(Stored data)
import Mathlib
import Summits.Schanuel.Schanuel.Statement
import Literature.NumberTheory.Transcendental.RoyCriterion
import Summits.Schanuel.Schanuel.Theorems.SoloBlindRoyWindow
import Summits.Schanuel.Schanuel.Theorems.SoloBlindProfileNoGo
import HarnessLib

/-!
# Roy's window lies inside the rank-two profile no-go region (solo-Schanuel-blind, session 5)

Notation as in `SoloBlindProfileNoGo.lean`: `δ := max{t₀, s₁+t₁}` is the degree exponent and `σ`
(any `s₀ ≤ σ < u`) the log-height exponent of the orbit family
`{(D^k P_N)∘[m] : k ≤ N^{s₀}, ‖m‖ ≤ N^{s₁}}` produced by the hypothesis of Roy's Conjecture 2
(⟺ Schanuel, rank by rank) at a point `θ ∈ ℂ^{2l}`; its values at `θ` are `≤ exp(-N^u)`.

**Proposition NG″** (`run/shared/lean/ideation/Schanuel/solo-blind/paper/nogo.md` §6, proved there;
exact-arithmetic bookkeeping for every `N ≤ 10^6` and a sample up to `10^30` in `work/nogo2_check.py`).
Call a *profile criterion of strength* `(l; δ, σ, u)` the assertion: for every `m ≥ l` and `θ ∈ ℂ^m`, if
for all large `N` there is a finite family of non-zero `Q ∈ ℤ[X₁,…,X_m]`, `deg Q ≤ N^δ`,
`log H(Q) ≤ N^σ`, without common zero in `ℂ^m` and with `|Q(θ)| ≤ exp(-N^u)`, then `trdeg_ℚ ℚ(θ) ≥ l`.
(Philippon 1986 Thm 2.11, Jabbouri 1992, Laurent–Roy 2001 without multiplicities and Philippon's
"approximations algébriques" criteria are of this form, with `u` above a threshold `≍ max{σ,δ} + (l-1)δ`.)
If
`4 (u - σ) < σ`, `σ < 2 δ` and `2 (u - δ) < σ`,
then EVERY profile criterion of strength `(l; δ, σ, u)` with `l ≥ 2` is false. Witness: ONE real number
`x = 1 + Σ_k 2^{-a_k}`, `a_{k+1} = a_k²`, the point `θ = (x, 1, …, 1)` (transcendence degree `≤ 1`),
and at scale `N` the two coprime powers `(q_k X₁ - p_k)^j`, `(q_{k-1} X₁ - p_{k-1})^{j'}` of consecutive
approximants (`q_k = 2^{a_k}`), which serve every `N ≥ N₀`. This supersedes Proposition NG of session 3
(which needed `l ≥ 3`, two interleaved Liouville coordinates and the coprime companion of
`SoloBlindCoprimeCompanion.lean`) and closes its open case `l = 2` (the rank of `e` and `π`).

This file is the kernel half: the three hypotheses hold at EVERY admissible quintuple of Roy's window
and every `σ ∈ [s₀, u)` (`royAdmissible_profile_nogo₂`), with the explicit margins
`4 (u - σ) < 1 < σ`, `σ < u < 2 (s₁ + t₁) ≤ 2δ`, `2 (u - δ) < 1 - t₁ < 1 < σ`
(`royAdmissible_profile_margins₂`). Consequence for the wall statement (§3 (A′), §4 R-A3): at every
admissible parameter and every rank `l ≥ 2` — including the deciding small ranks — no criterion reading
only the profile of the orbit family (count, degrees, heights, sizes, common-zero-freeness) can complete
Roy's programme; the algebraic relations inside the orbit family (closure under `D` and `[m]`) must be
consumed by the concluding step.

[cite: Roy2001, condition (1) and Conjecture 2; Waldschmidt 2022, LNM 2313, Conjecture 8.1;
Nesterenko–Philippon (eds.), LNM 1752 (2001), Ch. 8 §8.1 (Philippon's criterion) and Ch. 15 §3]
-/

namespace Summit.Schanuel.Schanuel.Theorems

open Literature.NumberTheory.Transcendental

variable {s₀ s₁ t₀ t₁ u : ℝ}

/-- Explicit margins behind the rank-two placement: in Roy's window
`4(u - s₀) < 1`, `u < 2(s₁ + t₁)` and `2(u - (s₁ + t₁)) < 1 - t₁`. -/
theorem royAdmissible_profile_margins₂ (h : RoyAdmissible s₀ s₁ t₀ t₁ u) :
    4 * (u - s₀) < 1 ∧ u < 2 * (s₁ + t₁) ∧ 2 * (u - (s₁ + t₁)) < 1 - t₁ := by
  obtain ⟨h0, h1, h2, h3, h4, g1, g2, g3, g4, g5, g6, k1, k2, k3⟩ := royAdmissible_unpack h
  refine ⟨?_, ?_, ?_⟩ <;> linarith

/-- **Placement of the window in the rank-two profile no-go region.** For every admissible quintuple
and every height exponent `σ` with `s₀ ≤ σ < u`, writing `δ = max{t₀, s₁+t₁}`:
`4(u - σ) < σ`, `σ < 2δ` and `2(u - δ) < σ` — the hypotheses of Proposition NG″ of `paper/nogo.md` §6. -/
theorem royAdmissible_profile_nogo₂ (h : RoyAdmissible s₀ s₁ t₀ t₁ u) {σ : ℝ}
    (hσ : s₀ ≤ σ) (hσu : σ < u) :
    4 * (u - σ) < σ ∧ σ < 2 * max t₀ (s₁ + t₁) ∧ 2 * (u - max t₀ (s₁ + t₁)) < σ := by
  obtain ⟨m1, m2, m3⟩ := royAdmissible_profile_margins₂ h
  obtain ⟨h0, h1, h2, h3, h4, g1, g2, g3, g4, g5, g6, k1, k2, k3⟩ := royAdmissible_unpack h
  have hδ : s₁ + t₁ ≤ max t₀ (s₁ + t₁) := le_max_right _ _
  refine ⟨by linarith, by linarith, by linarith⟩

/-- The same placement with the sharper numerical margins made explicit:
`4(u - σ) < 1 < σ` and `2(u - δ) < 1 < σ`. -/
theorem royAdmissible_profile_nogo₂' (h : RoyAdmissible s₀ s₁ t₀ t₁ u) {σ : ℝ}
    (hσ : s₀ ≤ σ) (hσu : σ < u) :
    4 * (u - σ) < 1 ∧ 1 < σ ∧ 2 * (u - max t₀ (s₁ + t₁)) < 1 := by
  obtain ⟨m1, m2, m3⟩ := royAdmissible_profile_margins₂ h
  obtain ⟨h0, h1, h2, h3, h4, g1, g2, g3, g4, g5, g6, k1, k2, k3⟩ := royAdmissible_unpack h
  have hδ : s₁ + t₁ ≤ max t₀ (s₁ + t₁) := le_max_right _ _
  refine ⟨by linarith, by linarith, by linarith⟩

/-- Both no-go regions at once: the session-3 region (`δ < u`, `σ < u`, `max{u,σ,δ}(u-δ) < σ²`,
Proposition NG, ranks `≥ 3`) and the session-5 region (Proposition NG″, ranks `≥ 2`) contain the
whole window. -/
theorem royAdmissible_profile_nogo_all (h : RoyAdmissible s₀ s₁ t₀ t₁ u) {σ : ℝ}
    (hσ : s₀ ≤ σ) (hσu : σ < u) :
    (max t₀ (s₁ + t₁) < u ∧ σ < u ∧
      max u (max σ (max t₀ (s₁ + t₁))) * (u - max t₀ (s₁ + t₁)) < σ ^ 2) ∧
    (4 * (u - σ) < σ ∧ σ < 2 * max t₀ (s₁ + t₁) ∧ 2 * (u - max t₀ (s₁ + t₁)) < σ) :=
  ⟨royAdmissible_profile_nogo h hσ hσu, royAdmissible_profile_nogo₂ h hσ hσu⟩

/-- Sanity instance at the admissible point `(t₀,t₁,s₀,s₁,u) = (1.03, 0.52, 1.06, 0.53, 1.10)` with
`σ = s₀ = 1.06`, `δ = max{1.03, 1.05} = 1.05`: `4·0.04 = 0.16 < 1.06`, `1.06 < 2.1`, `2·0.05 = 0.1 < 1.06`. -/
example : 4 * ((1.10 : ℝ) - 1.06) < 1.06 ∧ (1.06 : ℝ) < 2 * max 1.03 (0.53 + 0.52) ∧
    2 * ((1.10 : ℝ) - max 1.03 (0.53 + 0.52)) < 1.06 := by
  refine ⟨by norm_num, ?_, ?_⟩
  · have : (0.53 : ℝ) + 0.52 ≤ max 1.03 (0.53 + 0.52) := le_max_right _ _
    linarith
  · have : (0.53 : ℝ) + 0.52 ≤ max 1.03 (0.53 + 0.52) := le_max_right _ _
    linarith

#harness_tags royAdmissible_profile_nogo₂

end Summit.Schanuel.Schanuel.Theorems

• Exercise goal: If a line above holds the string "common", return it as it stands.

• Reply to the task:
`log H(Q) ≤ N^σ`, without common zero in `ℂ^m` and with `|Q(θ)| ≤ exp(-N^u)`, then `trdeg_ℚ ℚ(θ) ≥ l`.
only the profile of the orbit family (count, degrees, heights, sizes, common-zero-freeness) can complete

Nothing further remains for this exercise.